### REQUIRED ACTION:
Begin at the line containing "(hw : IsLevWeight" in the data below and go on through the line containing "DP1Clause F n K (cubeSeqMT3", repeating each line exactly; include both ends and no other line.

### RECORDS PROVIDED:
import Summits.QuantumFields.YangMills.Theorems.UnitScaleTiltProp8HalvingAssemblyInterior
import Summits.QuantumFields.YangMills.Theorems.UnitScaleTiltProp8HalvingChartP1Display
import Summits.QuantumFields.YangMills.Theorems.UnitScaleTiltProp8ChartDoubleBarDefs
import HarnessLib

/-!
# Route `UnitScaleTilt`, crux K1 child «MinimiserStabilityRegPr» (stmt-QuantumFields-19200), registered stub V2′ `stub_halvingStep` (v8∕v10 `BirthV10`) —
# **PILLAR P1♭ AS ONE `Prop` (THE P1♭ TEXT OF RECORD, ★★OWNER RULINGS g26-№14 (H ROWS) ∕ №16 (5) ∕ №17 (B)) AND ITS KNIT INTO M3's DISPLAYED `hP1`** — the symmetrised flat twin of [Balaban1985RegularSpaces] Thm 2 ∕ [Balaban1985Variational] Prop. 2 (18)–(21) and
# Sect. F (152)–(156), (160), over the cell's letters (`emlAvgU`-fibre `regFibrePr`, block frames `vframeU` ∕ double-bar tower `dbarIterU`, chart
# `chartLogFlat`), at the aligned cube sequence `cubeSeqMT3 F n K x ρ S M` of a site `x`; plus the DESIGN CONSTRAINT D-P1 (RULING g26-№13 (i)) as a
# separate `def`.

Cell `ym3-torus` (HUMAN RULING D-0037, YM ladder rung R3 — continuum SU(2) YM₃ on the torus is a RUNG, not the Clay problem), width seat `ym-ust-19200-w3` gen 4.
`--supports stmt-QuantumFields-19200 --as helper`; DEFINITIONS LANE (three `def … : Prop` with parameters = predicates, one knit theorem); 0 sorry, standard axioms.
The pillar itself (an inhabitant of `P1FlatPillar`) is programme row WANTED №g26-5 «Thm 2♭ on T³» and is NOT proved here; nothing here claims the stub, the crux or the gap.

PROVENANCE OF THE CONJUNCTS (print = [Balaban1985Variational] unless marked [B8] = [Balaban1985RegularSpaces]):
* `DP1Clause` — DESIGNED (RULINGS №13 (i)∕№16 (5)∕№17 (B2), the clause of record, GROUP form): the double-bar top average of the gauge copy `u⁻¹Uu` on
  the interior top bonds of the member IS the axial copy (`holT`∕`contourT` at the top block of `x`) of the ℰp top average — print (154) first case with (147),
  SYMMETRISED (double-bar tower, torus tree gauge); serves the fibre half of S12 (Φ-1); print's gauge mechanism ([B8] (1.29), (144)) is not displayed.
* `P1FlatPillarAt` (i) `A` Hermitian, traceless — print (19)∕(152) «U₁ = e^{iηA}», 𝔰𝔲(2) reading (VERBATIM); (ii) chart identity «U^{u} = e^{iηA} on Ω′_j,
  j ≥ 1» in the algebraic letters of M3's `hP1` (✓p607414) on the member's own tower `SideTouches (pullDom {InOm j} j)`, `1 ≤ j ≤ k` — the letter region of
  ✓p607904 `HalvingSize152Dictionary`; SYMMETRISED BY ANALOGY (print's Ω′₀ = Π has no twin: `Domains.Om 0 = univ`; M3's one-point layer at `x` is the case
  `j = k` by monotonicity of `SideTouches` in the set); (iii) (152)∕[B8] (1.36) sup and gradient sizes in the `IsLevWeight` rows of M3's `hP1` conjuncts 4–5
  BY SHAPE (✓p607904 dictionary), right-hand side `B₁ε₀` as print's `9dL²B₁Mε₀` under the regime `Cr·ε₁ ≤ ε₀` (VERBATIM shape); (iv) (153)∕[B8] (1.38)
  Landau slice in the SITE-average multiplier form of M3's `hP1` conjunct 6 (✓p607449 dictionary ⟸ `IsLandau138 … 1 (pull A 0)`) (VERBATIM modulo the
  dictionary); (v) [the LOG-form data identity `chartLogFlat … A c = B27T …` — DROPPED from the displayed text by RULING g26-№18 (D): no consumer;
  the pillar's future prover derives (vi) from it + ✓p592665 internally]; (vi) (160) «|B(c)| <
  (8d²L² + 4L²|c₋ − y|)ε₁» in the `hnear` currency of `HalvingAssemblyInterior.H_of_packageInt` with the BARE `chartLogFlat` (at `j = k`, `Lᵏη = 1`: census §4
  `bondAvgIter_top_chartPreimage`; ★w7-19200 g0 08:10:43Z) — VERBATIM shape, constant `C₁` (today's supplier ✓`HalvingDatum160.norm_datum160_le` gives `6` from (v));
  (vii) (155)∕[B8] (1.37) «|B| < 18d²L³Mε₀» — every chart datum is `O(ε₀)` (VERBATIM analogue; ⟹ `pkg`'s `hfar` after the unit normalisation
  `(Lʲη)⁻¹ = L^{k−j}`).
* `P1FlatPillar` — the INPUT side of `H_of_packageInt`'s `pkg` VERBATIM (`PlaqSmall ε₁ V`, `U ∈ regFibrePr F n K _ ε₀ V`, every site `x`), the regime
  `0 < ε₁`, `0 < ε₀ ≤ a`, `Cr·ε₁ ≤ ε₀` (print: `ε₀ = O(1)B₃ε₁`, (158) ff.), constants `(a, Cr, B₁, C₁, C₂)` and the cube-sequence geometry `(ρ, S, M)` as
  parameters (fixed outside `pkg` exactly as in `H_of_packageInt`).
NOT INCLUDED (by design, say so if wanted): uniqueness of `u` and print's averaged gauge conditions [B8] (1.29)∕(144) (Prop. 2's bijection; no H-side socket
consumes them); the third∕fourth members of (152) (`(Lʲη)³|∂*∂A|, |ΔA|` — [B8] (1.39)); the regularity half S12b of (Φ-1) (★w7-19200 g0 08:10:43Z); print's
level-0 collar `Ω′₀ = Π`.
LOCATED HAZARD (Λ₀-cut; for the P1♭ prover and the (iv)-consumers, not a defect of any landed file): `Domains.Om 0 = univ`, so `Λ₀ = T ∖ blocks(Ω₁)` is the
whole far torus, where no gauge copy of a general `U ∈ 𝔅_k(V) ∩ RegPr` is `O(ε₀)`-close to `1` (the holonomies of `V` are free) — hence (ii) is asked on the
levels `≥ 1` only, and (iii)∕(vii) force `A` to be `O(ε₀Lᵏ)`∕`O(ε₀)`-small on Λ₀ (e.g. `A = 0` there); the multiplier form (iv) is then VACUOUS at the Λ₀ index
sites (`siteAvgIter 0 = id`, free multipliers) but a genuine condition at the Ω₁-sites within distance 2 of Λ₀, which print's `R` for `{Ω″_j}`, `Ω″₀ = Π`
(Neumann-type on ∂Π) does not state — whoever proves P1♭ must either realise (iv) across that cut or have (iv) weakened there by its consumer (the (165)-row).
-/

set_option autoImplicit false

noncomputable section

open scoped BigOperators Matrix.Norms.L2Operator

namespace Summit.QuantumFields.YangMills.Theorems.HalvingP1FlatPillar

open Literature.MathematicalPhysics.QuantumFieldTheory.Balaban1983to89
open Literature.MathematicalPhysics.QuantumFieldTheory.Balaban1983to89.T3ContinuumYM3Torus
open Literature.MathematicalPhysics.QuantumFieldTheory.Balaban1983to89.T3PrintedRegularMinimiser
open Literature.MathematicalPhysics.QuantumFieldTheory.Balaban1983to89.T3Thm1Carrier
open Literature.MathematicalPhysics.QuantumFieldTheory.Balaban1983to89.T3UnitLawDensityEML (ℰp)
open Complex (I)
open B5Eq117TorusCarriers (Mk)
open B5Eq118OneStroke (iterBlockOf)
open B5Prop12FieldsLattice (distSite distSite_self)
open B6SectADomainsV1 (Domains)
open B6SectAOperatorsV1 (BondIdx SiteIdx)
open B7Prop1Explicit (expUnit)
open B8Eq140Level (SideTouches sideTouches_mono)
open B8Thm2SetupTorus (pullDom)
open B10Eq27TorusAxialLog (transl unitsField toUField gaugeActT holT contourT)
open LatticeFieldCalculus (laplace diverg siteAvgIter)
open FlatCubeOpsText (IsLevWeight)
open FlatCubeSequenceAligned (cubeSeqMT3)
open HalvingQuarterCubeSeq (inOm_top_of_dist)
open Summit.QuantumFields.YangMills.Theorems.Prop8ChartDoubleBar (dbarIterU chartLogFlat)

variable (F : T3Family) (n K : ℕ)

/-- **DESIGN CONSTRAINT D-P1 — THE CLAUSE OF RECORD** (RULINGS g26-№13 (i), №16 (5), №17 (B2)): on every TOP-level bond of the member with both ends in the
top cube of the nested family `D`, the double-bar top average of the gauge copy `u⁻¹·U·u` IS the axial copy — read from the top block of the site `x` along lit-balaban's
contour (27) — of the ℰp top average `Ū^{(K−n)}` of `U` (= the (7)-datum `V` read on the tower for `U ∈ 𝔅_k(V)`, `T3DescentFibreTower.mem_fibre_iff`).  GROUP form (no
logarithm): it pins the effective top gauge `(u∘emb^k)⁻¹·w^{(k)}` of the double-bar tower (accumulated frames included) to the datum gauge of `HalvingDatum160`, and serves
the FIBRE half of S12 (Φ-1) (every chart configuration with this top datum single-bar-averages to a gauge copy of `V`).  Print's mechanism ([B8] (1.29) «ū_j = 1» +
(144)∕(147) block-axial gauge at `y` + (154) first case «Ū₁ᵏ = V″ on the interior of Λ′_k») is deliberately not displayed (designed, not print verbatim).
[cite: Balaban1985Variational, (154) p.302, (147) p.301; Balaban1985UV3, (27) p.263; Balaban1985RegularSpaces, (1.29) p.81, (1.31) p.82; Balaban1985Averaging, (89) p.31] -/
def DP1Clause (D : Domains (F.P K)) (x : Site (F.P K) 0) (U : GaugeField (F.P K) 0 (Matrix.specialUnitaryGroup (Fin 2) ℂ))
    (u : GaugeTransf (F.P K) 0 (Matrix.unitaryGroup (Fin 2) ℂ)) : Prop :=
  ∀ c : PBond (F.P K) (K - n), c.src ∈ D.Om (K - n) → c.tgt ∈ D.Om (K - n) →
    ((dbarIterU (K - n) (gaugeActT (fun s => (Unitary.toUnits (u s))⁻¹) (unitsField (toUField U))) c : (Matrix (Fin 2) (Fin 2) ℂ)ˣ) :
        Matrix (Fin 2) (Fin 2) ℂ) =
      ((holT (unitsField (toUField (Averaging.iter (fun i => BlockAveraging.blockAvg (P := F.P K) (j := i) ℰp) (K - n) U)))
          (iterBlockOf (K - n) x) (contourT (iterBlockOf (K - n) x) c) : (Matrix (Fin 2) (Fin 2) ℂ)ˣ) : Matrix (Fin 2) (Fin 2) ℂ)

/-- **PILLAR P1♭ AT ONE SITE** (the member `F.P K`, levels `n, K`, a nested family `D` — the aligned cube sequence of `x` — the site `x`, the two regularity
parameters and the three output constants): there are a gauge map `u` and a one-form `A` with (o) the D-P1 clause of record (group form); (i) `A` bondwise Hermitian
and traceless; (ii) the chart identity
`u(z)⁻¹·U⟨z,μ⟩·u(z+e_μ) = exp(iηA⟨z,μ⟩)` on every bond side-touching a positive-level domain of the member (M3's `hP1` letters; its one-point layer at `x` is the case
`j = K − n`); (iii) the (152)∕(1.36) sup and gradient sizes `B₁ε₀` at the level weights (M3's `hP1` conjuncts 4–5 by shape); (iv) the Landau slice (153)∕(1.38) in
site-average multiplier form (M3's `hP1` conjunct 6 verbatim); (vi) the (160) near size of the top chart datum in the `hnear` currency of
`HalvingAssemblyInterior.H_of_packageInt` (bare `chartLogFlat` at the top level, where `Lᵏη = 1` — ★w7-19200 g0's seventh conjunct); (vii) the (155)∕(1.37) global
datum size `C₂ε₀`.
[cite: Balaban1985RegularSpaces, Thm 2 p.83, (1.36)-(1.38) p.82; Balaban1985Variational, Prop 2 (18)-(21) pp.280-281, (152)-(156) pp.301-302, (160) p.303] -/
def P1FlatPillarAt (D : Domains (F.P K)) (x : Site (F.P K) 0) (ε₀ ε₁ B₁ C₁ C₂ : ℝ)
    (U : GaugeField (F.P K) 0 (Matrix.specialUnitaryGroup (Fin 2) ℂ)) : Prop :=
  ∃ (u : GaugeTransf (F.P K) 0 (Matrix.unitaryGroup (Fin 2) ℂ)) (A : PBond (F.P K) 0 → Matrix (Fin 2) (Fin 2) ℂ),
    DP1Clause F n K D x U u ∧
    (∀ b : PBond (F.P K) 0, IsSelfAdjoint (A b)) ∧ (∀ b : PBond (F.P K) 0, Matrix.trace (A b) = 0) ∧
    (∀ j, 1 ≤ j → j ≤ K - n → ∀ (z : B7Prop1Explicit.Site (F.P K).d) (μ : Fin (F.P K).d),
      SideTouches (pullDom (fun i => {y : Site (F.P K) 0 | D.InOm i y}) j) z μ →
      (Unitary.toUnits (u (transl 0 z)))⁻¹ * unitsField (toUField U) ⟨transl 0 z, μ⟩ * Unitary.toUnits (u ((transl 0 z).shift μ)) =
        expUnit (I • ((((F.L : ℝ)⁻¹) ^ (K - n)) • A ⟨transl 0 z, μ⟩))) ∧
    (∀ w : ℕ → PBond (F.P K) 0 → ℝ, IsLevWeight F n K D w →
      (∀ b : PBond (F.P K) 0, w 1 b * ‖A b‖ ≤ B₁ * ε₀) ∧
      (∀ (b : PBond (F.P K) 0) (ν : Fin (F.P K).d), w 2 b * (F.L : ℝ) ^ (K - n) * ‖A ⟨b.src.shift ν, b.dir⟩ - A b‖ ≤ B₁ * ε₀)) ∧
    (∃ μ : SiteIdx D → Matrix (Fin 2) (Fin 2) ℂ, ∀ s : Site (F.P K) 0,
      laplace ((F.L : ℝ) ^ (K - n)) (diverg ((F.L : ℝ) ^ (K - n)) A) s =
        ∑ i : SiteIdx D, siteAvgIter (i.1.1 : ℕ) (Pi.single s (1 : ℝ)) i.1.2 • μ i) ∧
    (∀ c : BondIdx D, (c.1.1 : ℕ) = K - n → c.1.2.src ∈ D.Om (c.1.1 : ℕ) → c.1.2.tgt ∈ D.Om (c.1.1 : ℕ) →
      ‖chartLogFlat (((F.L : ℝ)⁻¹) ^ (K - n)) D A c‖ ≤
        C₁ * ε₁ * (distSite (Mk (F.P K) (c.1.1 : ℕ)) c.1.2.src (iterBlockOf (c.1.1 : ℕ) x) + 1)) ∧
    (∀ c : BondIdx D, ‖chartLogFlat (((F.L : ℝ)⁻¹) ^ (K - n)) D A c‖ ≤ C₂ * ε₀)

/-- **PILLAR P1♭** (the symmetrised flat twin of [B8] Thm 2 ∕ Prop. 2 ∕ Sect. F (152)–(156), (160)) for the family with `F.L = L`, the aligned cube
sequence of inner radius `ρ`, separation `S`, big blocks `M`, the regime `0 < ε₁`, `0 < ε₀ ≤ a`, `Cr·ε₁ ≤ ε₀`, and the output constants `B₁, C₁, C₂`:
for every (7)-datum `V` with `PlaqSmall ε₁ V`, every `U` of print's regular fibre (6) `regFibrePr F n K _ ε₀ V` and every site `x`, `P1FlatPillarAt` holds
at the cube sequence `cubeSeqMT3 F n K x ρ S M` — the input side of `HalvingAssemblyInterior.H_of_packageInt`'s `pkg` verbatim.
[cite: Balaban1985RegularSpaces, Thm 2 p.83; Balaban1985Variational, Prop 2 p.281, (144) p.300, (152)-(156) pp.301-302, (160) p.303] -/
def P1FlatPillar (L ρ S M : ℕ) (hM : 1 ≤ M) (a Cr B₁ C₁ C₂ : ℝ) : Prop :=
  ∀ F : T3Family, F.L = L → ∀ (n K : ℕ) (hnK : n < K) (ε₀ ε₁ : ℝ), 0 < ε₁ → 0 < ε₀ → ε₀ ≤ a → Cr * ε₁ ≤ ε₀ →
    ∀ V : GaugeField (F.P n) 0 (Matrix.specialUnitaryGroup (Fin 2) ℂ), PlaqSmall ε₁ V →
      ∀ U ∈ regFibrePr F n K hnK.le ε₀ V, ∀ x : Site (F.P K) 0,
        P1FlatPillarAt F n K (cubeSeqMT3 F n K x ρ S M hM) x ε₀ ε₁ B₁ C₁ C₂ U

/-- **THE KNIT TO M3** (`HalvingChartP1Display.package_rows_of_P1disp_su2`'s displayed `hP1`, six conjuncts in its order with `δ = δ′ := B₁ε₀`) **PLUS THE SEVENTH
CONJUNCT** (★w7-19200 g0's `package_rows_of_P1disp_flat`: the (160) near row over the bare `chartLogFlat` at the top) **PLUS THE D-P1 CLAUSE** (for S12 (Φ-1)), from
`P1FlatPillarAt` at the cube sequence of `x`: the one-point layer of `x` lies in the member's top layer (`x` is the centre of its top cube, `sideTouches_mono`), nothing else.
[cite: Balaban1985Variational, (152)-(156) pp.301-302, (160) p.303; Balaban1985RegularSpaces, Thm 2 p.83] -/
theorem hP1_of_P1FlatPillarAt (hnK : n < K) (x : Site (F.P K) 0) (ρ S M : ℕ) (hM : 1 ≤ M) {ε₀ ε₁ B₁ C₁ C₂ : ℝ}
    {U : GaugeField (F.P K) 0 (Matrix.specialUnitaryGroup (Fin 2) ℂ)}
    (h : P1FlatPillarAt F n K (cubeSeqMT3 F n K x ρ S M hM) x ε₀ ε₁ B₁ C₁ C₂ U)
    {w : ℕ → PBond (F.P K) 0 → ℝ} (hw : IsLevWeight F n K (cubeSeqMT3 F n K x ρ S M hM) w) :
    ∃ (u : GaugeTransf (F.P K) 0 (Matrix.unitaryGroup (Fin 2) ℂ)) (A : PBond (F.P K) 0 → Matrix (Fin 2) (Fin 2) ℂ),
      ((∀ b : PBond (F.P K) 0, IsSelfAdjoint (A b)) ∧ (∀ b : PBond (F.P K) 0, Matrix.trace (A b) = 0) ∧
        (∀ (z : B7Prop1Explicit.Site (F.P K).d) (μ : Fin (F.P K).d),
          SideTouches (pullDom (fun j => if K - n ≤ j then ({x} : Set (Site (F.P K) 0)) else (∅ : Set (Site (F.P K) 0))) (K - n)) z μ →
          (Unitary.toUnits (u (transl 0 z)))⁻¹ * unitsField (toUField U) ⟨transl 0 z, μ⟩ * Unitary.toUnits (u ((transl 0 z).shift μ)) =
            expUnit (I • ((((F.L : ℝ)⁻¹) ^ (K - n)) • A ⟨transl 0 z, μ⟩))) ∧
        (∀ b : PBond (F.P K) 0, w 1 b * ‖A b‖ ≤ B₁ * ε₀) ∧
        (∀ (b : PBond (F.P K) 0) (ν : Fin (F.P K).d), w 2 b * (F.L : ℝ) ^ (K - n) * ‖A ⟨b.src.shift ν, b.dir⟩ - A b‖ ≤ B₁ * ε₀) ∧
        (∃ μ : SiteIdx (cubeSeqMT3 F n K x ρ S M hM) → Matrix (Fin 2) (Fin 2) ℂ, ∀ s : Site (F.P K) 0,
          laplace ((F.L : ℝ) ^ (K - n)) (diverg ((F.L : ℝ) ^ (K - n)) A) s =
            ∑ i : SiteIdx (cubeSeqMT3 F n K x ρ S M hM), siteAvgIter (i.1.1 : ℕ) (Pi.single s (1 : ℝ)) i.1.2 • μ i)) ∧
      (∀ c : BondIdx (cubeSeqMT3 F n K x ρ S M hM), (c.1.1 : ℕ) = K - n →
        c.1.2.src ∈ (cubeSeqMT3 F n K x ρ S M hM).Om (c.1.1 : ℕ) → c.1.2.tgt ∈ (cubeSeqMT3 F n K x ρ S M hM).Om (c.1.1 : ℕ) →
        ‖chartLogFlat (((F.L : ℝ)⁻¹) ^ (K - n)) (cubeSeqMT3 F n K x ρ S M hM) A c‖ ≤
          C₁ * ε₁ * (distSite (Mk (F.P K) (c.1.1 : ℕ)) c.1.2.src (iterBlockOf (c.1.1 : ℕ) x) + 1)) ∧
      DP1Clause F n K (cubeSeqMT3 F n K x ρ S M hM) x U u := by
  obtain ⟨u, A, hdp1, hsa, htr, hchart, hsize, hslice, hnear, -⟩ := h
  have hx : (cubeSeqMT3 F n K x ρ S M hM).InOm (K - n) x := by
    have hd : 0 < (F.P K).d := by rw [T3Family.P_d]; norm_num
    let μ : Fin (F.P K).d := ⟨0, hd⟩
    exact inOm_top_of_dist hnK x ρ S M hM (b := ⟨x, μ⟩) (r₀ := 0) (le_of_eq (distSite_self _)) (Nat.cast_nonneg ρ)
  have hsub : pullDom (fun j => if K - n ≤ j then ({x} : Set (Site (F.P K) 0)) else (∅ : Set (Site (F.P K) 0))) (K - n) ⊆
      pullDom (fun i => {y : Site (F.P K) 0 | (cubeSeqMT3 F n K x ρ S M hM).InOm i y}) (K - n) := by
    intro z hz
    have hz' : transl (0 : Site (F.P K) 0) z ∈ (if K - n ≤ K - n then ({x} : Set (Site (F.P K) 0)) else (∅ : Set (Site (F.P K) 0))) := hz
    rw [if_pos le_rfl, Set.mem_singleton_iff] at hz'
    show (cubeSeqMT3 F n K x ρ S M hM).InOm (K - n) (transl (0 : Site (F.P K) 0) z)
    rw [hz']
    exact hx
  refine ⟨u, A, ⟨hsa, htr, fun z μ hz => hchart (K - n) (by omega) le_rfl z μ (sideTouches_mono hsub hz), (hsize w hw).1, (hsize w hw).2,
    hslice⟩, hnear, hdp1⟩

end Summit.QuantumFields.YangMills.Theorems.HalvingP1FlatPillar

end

### TASK OUTPUT:
    {w : ℕ → PBond (F.P K) 0 → ℝ} (hw : IsLevWeight F n K (cubeSeqMT3 F n K x ρ S M hM) w) :
    ∃ (u : GaugeTransf (F.P K) 0 (Matrix.unitaryGroup (Fin 2) ℂ)) (A : PBond (F.P K) 0 → Matrix (Fin 2) (Fin 2) ℂ),
      ((∀ b : PBond (F.P K) 0, IsSelfAdjoint (A b)) ∧ (∀ b : PBond (F.P K) 0, Matrix.trace (A b) = 0) ∧
        (∀ (z : B7Prop1Explicit.Site (F.P K).d) (μ : Fin (F.P K).d),
          SideTouches (pullDom (fun j => if K - n ≤ j then ({x} : Set (Site (F.P K) 0)) else (∅ : Set (Site (F.P K) 0))) (K - n)) z μ →
          (Unitary.toUnits (u (transl 0 z)))⁻¹ * unitsField (toUField U) ⟨transl 0 z, μ⟩ * Unitary.toUnits (u ((transl 0 z).shift μ)) =
            expUnit (I • ((((F.L : ℝ)⁻¹) ^ (K - n)) • A ⟨transl 0 z, μ⟩))) ∧
        (∀ b : PBond (F.P K) 0, w 1 b * ‖A b‖ ≤ B₁ * ε₀) ∧
        (∀ (b : PBond (F.P K) 0) (ν : Fin (F.P K).d), w 2 b * (F.L : ℝ) ^ (K - n) * ‖A ⟨b.src.shift ν, b.dir⟩ - A b‖ ≤ B₁ * ε₀) ∧
        (∃ μ : SiteIdx (cubeSeqMT3 F n K x ρ S M hM) → Matrix (Fin 2) (Fin 2) ℂ, ∀ s : Site (F.P K) 0,
          laplace ((F.L : ℝ) ^ (K - n)) (diverg ((F.L : ℝ) ^ (K - n)) A) s =
            ∑ i : SiteIdx (cubeSeqMT3 F n K x ρ S M hM), siteAvgIter (i.1.1 : ℕ) (Pi.single s (1 : ℝ)) i.1.2 • μ i)) ∧
      (∀ c : BondIdx (cubeSeqMT3 F n K x ρ S M hM), (c.1.1 : ℕ) = K - n →
        c.1.2.src ∈ (cubeSeqMT3 F n K x ρ S M hM).Om (c.1.1 : ℕ) → c.1.2.tgt ∈ (cubeSeqMT3 F n K x ρ S M hM).Om (c.1.1 : ℕ) →
        ‖chartLogFlat (((F.L : ℝ)⁻¹) ^ (K - n)) (cubeSeqMT3 F n K x ρ S M hM) A c‖ ≤
          C₁ * ε₁ * (distSite (Mk (F.P K) (c.1.1 : ℕ)) c.1.2.src (iterBlockOf (c.1.1 : ℕ) x) + 1)) ∧
      DP1Clause F n K (cubeSeqMT3 F n K x ρ S M hM) x U u := by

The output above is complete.